I have two excel spreadsheets that each contains the following fields:
Company name, Contact name, email address.

The first is 1600 lines long, and the second about 6000 lines long. All 1600
entries of the first one exist in the second spreadsheet.

My company emailed the names of the first list but afterwards we decided we
had to email more people and exported all our contacts to make the second
6000-name long list. Now we have to make sure we don't email the same people
twice. So, is there a way to subtract the entries that exist in the first
one from the second? Could we use the Email column as the criterion to judge
if the name exists or not?

Thank you. George
 
G

George K

Hi Gord,

Is there any other way? I tried to do it and it does reduce the rows meaning
it filters out data. However, i don't understand what criterion it uses to
filter out data. Also, whether i clicked "unique " or not, again data were
filtered. i don't understand how it works. I would like to use the email
uniqueness as the criterion for duplication. Because i know we only have 1
email per name. Not any other column.

I need to be 1000% sure about this. Sending an email twice even to few of
the 1600 common top financial names would be a good reason to "not be
needed" in the company anymore...

Could you please help me in more detail?

Thanks,
George
 
G

Gord Dibben

George

Did you look at Debra's instructions on this?

I can't explain any better than she has. Did you check the "copy to another
location" and "unique records only"?

I am assuming you copied the 1600 rows to below the 6000 rows giving a total
of 7600 rows.

Also assuming all the data is contiguous(no blank rows or columns) follow
Debra's instructions. The "copy to" cell must be outside the data range.
Make it A7605 which is outside the filtered range.
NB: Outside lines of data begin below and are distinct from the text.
import Summits.NavierStokesRegularity.NavierStokesRegularity.Theorems.PerpetualPumpAveragedTypeIBlowupIncubationTools

/-!
# Crux `PerpetualPump.AveragedTypeIBlowup` (stmt-NavierStokesRegularity-1835), line `Sketch`:
# stub `incubation` — a priori bounds of the bond before ignition

First half of the bootstrap behind the registered stub `stub_incubation` (phase I of the window
one-step theorem for the seeded Toda front pair `b' = -b - w² + wl² - ε̄ b w + e₀`,
`w' = w γ + ε̄ b² + e₁`, `γ ∈ [b - 2, b]`, memory error `|e₁| ≤ η m₁`).

`incubation_apriori`: on an initial segment `[0, σ]` of the pre-ignition horizon `[0, T]`
(`w² ≤ θ₀² b`, `20 ≤ B e^{-T}`, `T ≤ 3`, `η e^{2T} ≤ 10⁻³`) on which the WEAK bootstrap bounds
hold (`B e^{-u} - 3/2 ≤ b ≤ B e^{-u} + Φ₁ + 1/2`, `m₁ ≤ μ₁ + ε̄ + 3|w| + 3 ε̄ (B+3)² u`), one has:
`b ∈ [37/2, B + 5/2]`; the memory error of the bond is dominated by the seed,
`|e₁| ≤ 3η|w| + ε̄ b²/50`; the bond is positive after time `0` (positivity barrier
`incubation_pos`); the two-sided rate bounds
`(b - 2.03) w + 0.98 ε̄ b² ≤ w' ≤ (b + 3η) w + 1.02 ε̄ b²`; the joint transfer bound
`∫₀ᵘ (w² + ε̄ b w) ≤ (19/25) θ₀²` (from `(w²)' ≥ 2κ (w² + ε̄ b w)`, `κ = 0.98 (b(u) - 6.03)`, and
`w(u)² ≤ θ₀² b(u)`), and `∫₀ᵘ b w ≤ (9/8) w(u)` (from `w' ≥ (8/9) b w`).

## References

T. Tao, *Finite time blowup for an averaged three-dimensional Navier–Stokes equation*, J. Amer.
Math. Soc. 29 (2016), §5–6 (the circuit heuristics); the estimates themselves are folklore ODE
bookkeeping.
-/

noncomputable section

-- the summit namespace `…NavierStokesRegularity.NavierStokesRegularity…` is the tree convention
set_option linter.dupNamespace false

open MeasureTheory Set Filter Topology

namespace Summit.NavierStokesRegularity.NavierStokesRegularity.Theorems.PerpetualPumpAveragedTypeIBlowup
import Summits.RiemannHypothesis.RiemannHypothesis.Theorems.TiltedLandingLaw421R3Lens1Coverage2

/-! # Lens-1 COVERAGE THEOREM (file A3 of 4: §9–§10 partial) — see file A1 for full header -/

namespace RhW08.Lens1Coverage

set_option linter.dupNamespace false

open Complex Set
open scoped ComplexConjugate
open Literature.Analysis.Complex
open Summit.RiemannHypothesis.RiemannHypothesis.Theorems.Splittings.JensenWindow
open RhIdea6.G17.W07C7 RhIdea6.G17.W07C7.Rev6 RhIdea6.G18.W07C8.Law421BirthS RhIdea6.G19.W07C11.Seam
open RhIdea6.G20.W07C12.Frac RhIdea6.G20.W07C12.StColP RhW07.C12.FieldSplit RhIdea6.G21.W07C13.TentMax
open RhW07.C14.TwoSided RhW07.C14.Classes RhW07.C14.Lineage RhW07.C14.Booking
open RhW07.C13.Heredity RhIdea6.G22.W07C15pre.Injection RhW07.E3.Cell RhW07.E3.Lit
open RhW08.Round1 RhW08.StSwap RhW08.Round2 RhW08.QuadW RhW08.SealSwapQ RhW08.SealSwap RhW08.SuccB RhW08.SuccSplit
open RhW08.SuccTheft RhW08.Column RhW08.Hurwitz RhW08.ClusterQ RhW08.ClusterQM RhW08.NewtonDoor RhW08.NewtonDoorGenusOne RhW08.PurseP
open RhW08.AntiEscapeSplit7

/-! ## §9 PIECE R (ROOF LOCALISATION) modulo ONE typed analytic input — the SIGN IDENTITY (S1)

(S1) says: the zeros of `F = f^{(j)}` other than `v, v̄` can be listed (with multiplicity, conjugation-closed) so that
`2·Im K_ext(v) = Σ_i pairTerm v (a i)`, i.e. `2ι = y·Σ_i pairTerm v (a i)`.  DERIVATION for C1 (no Hadamard constant, no limits):
put `g := F/((z − v)(z − v̄))` — REAL entire of the same growth, `g(v) = F′(v)/(v − v̄) ≠ 0`, `g′/g(v) = K − 1/(v − v̄) = K + i/(2y) = K_ext`,
`g′/g(v̄) = conj(K_ext)` (reality); the genus-one TWO-POINT identity (`…GenusOneLogDerivC3g41.logDeriv_sub_logDeriv_eq_tsum_zeros`, for the
translate of `g`) between `v` and `v̄` gives `2i·Im K_ext = Σ_c [1/(v−c) − 1/(v̄−c)]`; re-indexing the conjugation-closed list,
`Σ_c Im 1/(v̄ − c) = −Σ_c Im 1/(v − c)`, whence `2·Im K_ext = Σ_c pairTerm v c`.  Below: GIVEN (S1), the cover criterion (R1) and the
quantitative localisation (R3) are PROVED, with the exact constant: `2ι·d₁ ≤ y·#(covering zeros listed)`, i.e. `ι·d₁ ≤ m·y` for `m` covering pairs. -/

/-- The PAIR TERM of the signed potential: `Im[(v − c)⁻¹ + (v − c̄)⁻¹]` (symmetric in `c ↔ c̄`). -/
noncomputable def pairTerm (v c : ℂ) : ℝ := ((v - c)⁻¹ + (v - conj c)⁻¹).im

/-- Simp lemma: `pairTerm` is symmetric under conjugation of the second argument. -/
theorem pairTerm_conj (v c : ℂ) : pairTerm v (conj c) = pairTerm v c := by
  unfold pairTerm
  rw [Complex.conj_conj, add_comm]

/-- (S1) THE SIGN IDENTITY — typed analytic input (IDEA-NEEDED → C1; derivation in the section docstring). -/
def CoverIndexPairSum (f : ℂ → ℂ) (j : ℕ) (v : ℂ) : Prop :=
  ∃ (I : Type) (a : I → ℂ), (∀ i, iteratedDeriv j f (a i) = 0 ∧ a i ≠ v ∧ a i ≠ conj v) ∧
    Summable (fun i => pairTerm v (a i)) ∧ 2 * coverIndex f j v = v.im * ∑' i, pairTerm v (a i)

/-- (R1) COVER CRITERION (given S1): a positive cover index forces a COVERING zero pair of `f^{(j)}`. -/
theorem exists_cover_of_coverIndex_pos {f : ℂ → ℂ} {j : ℕ} {v : ℂ} (hS : CoverIndexPairSum f j v) (hv : 0 < v.im)
    (hι : 0 < coverIndex f j v) :
    ∃ c : ℂ, iteratedDeriv j f c = 0 ∧ c ≠ v ∧ c ≠ conj v ∧ (v.re - c.re) ^ 2 + v.im ^ 2 < c.im ^ 2 := by
  obtain ⟨I, a, ha, hsum, hid⟩ := hS
  by_contra hno
  push Not at hno
  have hle : ∀ i, pairTerm v (a i) ≤ 0 := by
    intro i
    obtain ⟨h0, h1, h2⟩ := ha i
    have hc := hno (a i) h0 h1 h2
    by_contra hp
    push Not at hp
    have := (pairField_im_pos_iff' hv h1 h2).mp hp
    linarith
  have h1 : ∑' i, pairTerm v (a i) ≤ 0 := tsum_nonpos hle
  have h2 : v.im * ∑' i, pairTerm v (a i) ≤ 0 := mul_nonpos_of_nonneg_of_nonpos hv.le h1
  linarith

/-- (R2) the pair term of an upper-half-plane zero is at most `1/‖v − c‖` (pure algebra: the `c̄`-part is negative and
`(Im c − Im v)/‖v − c‖² ≤ 1/‖v − c‖`). -/
theorem pairTerm_le_inv_norm {v c : ℂ} (hv : 0 < v.im) (hc : 0 < c.im) (h1 : c ≠ v) :
    pairTerm v c ≤ 1 / ‖v - c‖ := by
  have hvc : v - c ≠ 0 := sub_ne_zero.mpr (Ne.symm h1)
  have hn1 : 0 < Complex.normSq (v - c) := Complex.normSq_pos.mpr hvc
  have hvc' : v - conj c ≠ 0 := by
    intro h
    have := congrArg Complex.im h
    simp at this
    linarith
  have hn2 : 0 < Complex.normSq (v - conj c) := Complex.normSq_pos.mpr hvc'
  have hd : 0 < ‖v - c‖ := norm_pos_iff.mpr hvc
  unfold pairTerm
  rw [Complex.add_im, Complex.inv_im, Complex.inv_im]
  have him1 : (v - c).im = v.im - c.im := by simp
  have him2 : (v - conj c).im = v.im + c.im := by simp
  rw [him1, him2]
  have hA : -(v.im + c.im) / Complex.normSq (v - conj c) ≤ 0 :=
    div_nonpos_of_nonpos_of_nonneg (by linarith) hn2.le
  have hB : -(v.im - c.im) / Complex.normSq (v - c) ≤ 1 / ‖v - c‖ := by
    rw [Complex.normSq_eq_norm_sq, div_le_div_iff₀ (by positivity) hd]
    have habs : |(v - c).im| ≤ ‖v - c‖ := Complex.abs_im_le_norm _
    rw [him1] at habs
    have : -(v.im - c.im) ≤ ‖v - c‖ := by
      have := neg_abs_le (v.im - c.im)
      have := abs_sub_comm v.im c.im
      linarith [le_abs_self (c.im - v.im)]
    nlinarith
  linarith

/-- (R3) ROOF LOCALISATION (given S1's list): if every covering listed zero lies in the finset `S` and each member of `S`
and its conjugate are at distance `≥ d₁` from `v`, then `2ι·d₁ ≤ y·#S` — a positive cover index puts a covering pair within
`#S·y/(2ι)` of `v` (`#S = 2m` for `m` covering pairs listed with both members). -/
theorem coverIndex_mul_dist_le {f : ℂ → ℂ} {j : ℕ} {v : ℂ} (hv : 0 < v.im) {I : Type} {a : I → ℂ}
    (ha : ∀ i, iteratedDeriv j f (a i) = 0 ∧ a i ≠ v ∧ a i ≠ conj v)
    (hsum : Summable (fun i => pairTerm v (a i))) (hid : 2 * coverIndex f j v = v.im * ∑' i, pairTerm v (a i))
    (S : Finset I) (hcov : ∀ i, (v.re - (a i).re) ^ 2 + v.im ^ 2 < (a i).im ^ 2 → i ∈ S)
    {d₁ : ℝ} (hd₁ : 0 < d₁) (hd : ∀ i ∈ S, d₁ ≤ ‖v - a i‖ ∧ d₁ ≤ ‖v - conj (a i)‖) :
    2 * coverIndex f j v * d₁ ≤ v.im * S.card := by
  classical
  -- termwise majorant supported on S
  set g : I → ℝ := fun i => if i ∈ S then 1 / d₁ else 0 with hg
  have hPg : ∀ i, pairTerm v (a i) ≤ g i := by
    intro i
    obtain ⟨h0, h1, h2⟩ := ha i
    by_cases hi : i ∈ S
    · simp only [hg, hi, if_true]
      obtain ⟨hda, hdb⟩ := hd i hi
      -- use the upper representative
      rcases lt_trichotomy 0 (a i).im with hpos | hzero | hneg
      · calc pairTerm v (a i) ≤ 1 / ‖v - a i‖ := pairTerm_le_inv_norm hv hpos h1
          _ ≤ 1 / d₁ := one_div_le_one_div_of_le hd₁ hda
      · -- real zero: pair term ≤ 0
        have hnp : ¬ 0 < pairTerm v (a i) := by
          intro hp
          have := (pairField_im_pos_iff' hv h1 h2).mp hp
          rw [← hzero] at this
          nlinarith [sq_nonneg (v.re - (a i).re)]
        push Not at hnp
        exact hnp.trans (by positivity)
      · have hpos' : 0 < (conj (a i)).im := by simp; linarith
        have h1' : conj (a i) ≠ v := by
          intro h; apply h2; rw [← h, Complex.conj_conj]
        calc pairTerm v (a i) = pairTerm v (conj (a i)) := (pairTerm_conj v (a i)).symm
          _ ≤ 1 / ‖v - conj (a i)‖ := pairTerm_le_inv_norm hv hpos' h1'
          _ ≤ 1 / d₁ := one_div_le_one_div_of_le hd₁ hdb
    · simp only [hg, hi, if_false]
      have hnc : ¬ ((v.re - (a i).re) ^ 2 + v.im ^ 2 < (a i).im ^ 2) := fun h => hi (hcov i h)
      by_contra hp
      push Not at hp
      exact hnc ((pairField_im_pos_iff' hv h1 h2).mp hp)
  have hgS : ∀ i ∉ S, g i = 0 := by intro i hi; simp [hg, hi]
  have hgsum : Summable g := summable_of_ne_finset_zero hgS
  have h1 : ∑' i, pairTerm v (a i) ≤ ∑' i, g i := hsum.tsum_le_tsum hPg hgsum
  have h2 : ∑' i, g i = S.card * (1 / d₁) := by
    rw [tsum_eq_sum (s := S) (fun i hi => hgS i hi)]
    have : ∀ i ∈ S, g i = 1 / d₁ := by intro i hi; simp [hg, hi]
    rw [Finset.sum_congr rfl this, Finset.sum_const, nsmul_eq_mul]
  have h3 : 2 * coverIndex f j v ≤ v.im * (S.card * (1 / d₁)) := by
    rw [hid, ← h2]; exact mul_le_mul_of_nonneg_left h1 hv.le
  have h4 : v.im * (S.card * (1 / d₁)) * d₁ = v.im * S.card := by field_simp
  calc 2 * coverIndex f j v * d₁ ≤ v.im * (S.card * (1 / d₁)) * d₁ := mul_le_mul_of_nonneg_right h3 hd₁.le
    _ = v.im * S.card := h4

/-! ## §10 (S1) PROVED — the SIGN IDENTITY, hence PIECE R UNCONDITIONAL in the frame

`coverIndexPairSum_of_growth`: for `F = f^{(j)}` real entire of genus-one growth and a simple zero `v` with `Im v > 0`,
`CoverIndexPairSum f j v` holds — the zero list is Hadamard's (`hadamard_genus_one_zeros`) for the translate of the REAL entire
second cofactor `g = dslope (dslope F v) v̄`, the identity is the genus-one two-point formula
(`GenusOneLogDerivC3g41.logDeriv_sub_logDeriv_eq_tsum_zeros`) between `v̄` and `v` (`g′/g(v) = K − 1/(v − v̄) = K + i/(2y)`,
`g′/g(v̄) = conj` by Schwarz reflection), and `Im[1/(v̄ − c) − 1/(v − c)] = −pairTerm v c` termwise (no re-indexing, no Hadamard
constant, no limits).  Frame corollaries: `coverIndexPairSum_of_frame` (from `EngineHyps5` + a band state + `f^{(j+1)}(v) ≠ 0`),
`exists_cover_of_coverIndex_pos_frame` (ι > 0 ⇒ a COVERING pair of zeros of `f^{(j)}` exists), `exists_cover_of_weak_frame`
(κ < ½ ⇒ covered) and `roof_localisation_frame` (`2ι·d₁ ≤ y·#S`). -/

/-- (L1) the two-point term between `v̄` and `v` has imaginary part `−pairTerm`. -/
theorem im_twoPoint_term (v c : ℂ) : ((conj v - c)⁻¹ - (v - c)⁻¹).im = - pairTerm v c := by
  have h : (conj v - c)⁻¹ = conj ((v - conj c)⁻¹) := by
    rw [map_inv₀, map_sub, Complex.conj_conj]
  unfold pairTerm
  rw [h, Complex.sub_im, Complex.conj_im, Complex.add_im]
  ring

/-- (L2) a real entire function has conjugate-symmetric derivative. -/
theorem deriv_conj_of_real {g : ℂ → ℂ} (hg : Differentiable ℂ g) (hreal : ∀ z, g (conj z) = conj (g z))
    (z : ℂ) : deriv g (conj z) = conj (deriv g z) := by
  have h1 : HasDerivAt g (deriv g z) z := (hg z).hasDerivAt
  have h2 := h1.conj_conj
  have hfun : (conj ∘ g ∘ conj : ℂ → ℂ) = g := by
    funext x
    simp only [Function.comp_apply]
    rw [hreal, Complex.conj_conj]
  rw [hfun] at h2
  exact h2.deriv

open Filter Topology in
/-- (L3) logarithmic derivative of `dslope h w` at a point `v ≠ w` where `h w = 0`, `h v ≠ 0`. -/
theorem logDeriv_dslope_of_ne {h : ℂ → ℂ} (hh : Differentiable ℂ h) {v w : ℂ} (hvw : v ≠ w) (hhw : h w = 0)
    (hhv : h v ≠ 0) : deriv (dslope h w) v / dslope h w v = deriv h v / h v - 1 / (v - w) := by
  have hval : ∀ z, z ≠ w → dslope h w z = h z * (z - w)⁻¹ := by
    intro z hz
    rw [dslope_of_ne _ hz, slope_def_field, hhw, sub_zero, div_eq_mul_inv]
  have hev : dslope h w =ᶠ[𝓝 v] fun z => h z * (z - w)⁻¹ := by
    filter_upwards [isOpen_ne.mem_nhds hvw] with z hz
    exact hval z hz
  have hsub : v - w ≠ 0 := sub_ne_zero.2 hvw
  have hd1 : HasDerivAt h (deriv h v) v := (hh v).hasDerivAt
  have hd2 : HasDerivAt (fun z : ℂ => (z - w)⁻¹) (-(1 : ℂ) / (v - w) ^ 2) v := by
    have := ((hasDerivAt_id v).sub_const w).fun_inv (by simpa using hsub)
    simpa using this
  have hd : HasDerivAt (fun z => h z * (z - w)⁻¹) (deriv h v * (v - w)⁻¹ + h v * (-(1 : ℂ) / (v - w) ^ 2)) v :=
    hd1.mul hd2
  have hderiv : deriv (dslope h w) v = deriv h v * (v - w)⁻¹ + h v * (-(1 : ℂ) / (v - w) ^ 2) :=
    (hd.congr_of_eventuallyEq hev).deriv
  rw [hderiv, hval v hvw]
  field_simp
  ring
Or use Debra's instructions for copying to another sheet.

As far as "any other way", you could visit Chip Pearson's site and see how to
"tag" the duplicates and then use the provided code to replace the extras with
a line then filter out those extras and delete them.

Gord
 
D

Dave Hawley

Hi George

Place your complete list into Column "A". Now push Alt+F11 and then go
to Insert>Module and paste in the code below

Sub RemoveDupes()

'Add extra Column, "A" becomes "B"
Columns(1).EntireColumn.Insert

'Filter out duplicates and copy unique list to "A"
Range("B1", Range("B65536").End(xlUp)).AdvancedFilter _
Action:=xlFilterCopy, CopyToRange:=Range("A1"), Unique:=True

'Add extra Column, "B" becomes "A"
Columns(2).EntireColumn.Delete

End Sub

Now click the top right X to get back to Excel. Push Alt+F8, click
"RemoveDupes" and then Run.

Code taken from:
http://www.ozgrid.com/VBA/RemoveDuplicates.htm

***** Posted via: http://www.ozgrid.com
Excel Templates, Training & Add-ins.
Free Excel Forum http://www.ozgrid.com/forum *****
 
G

George K

Thanks guys.

Gord, i 'll try what you said on Monday. Thanks.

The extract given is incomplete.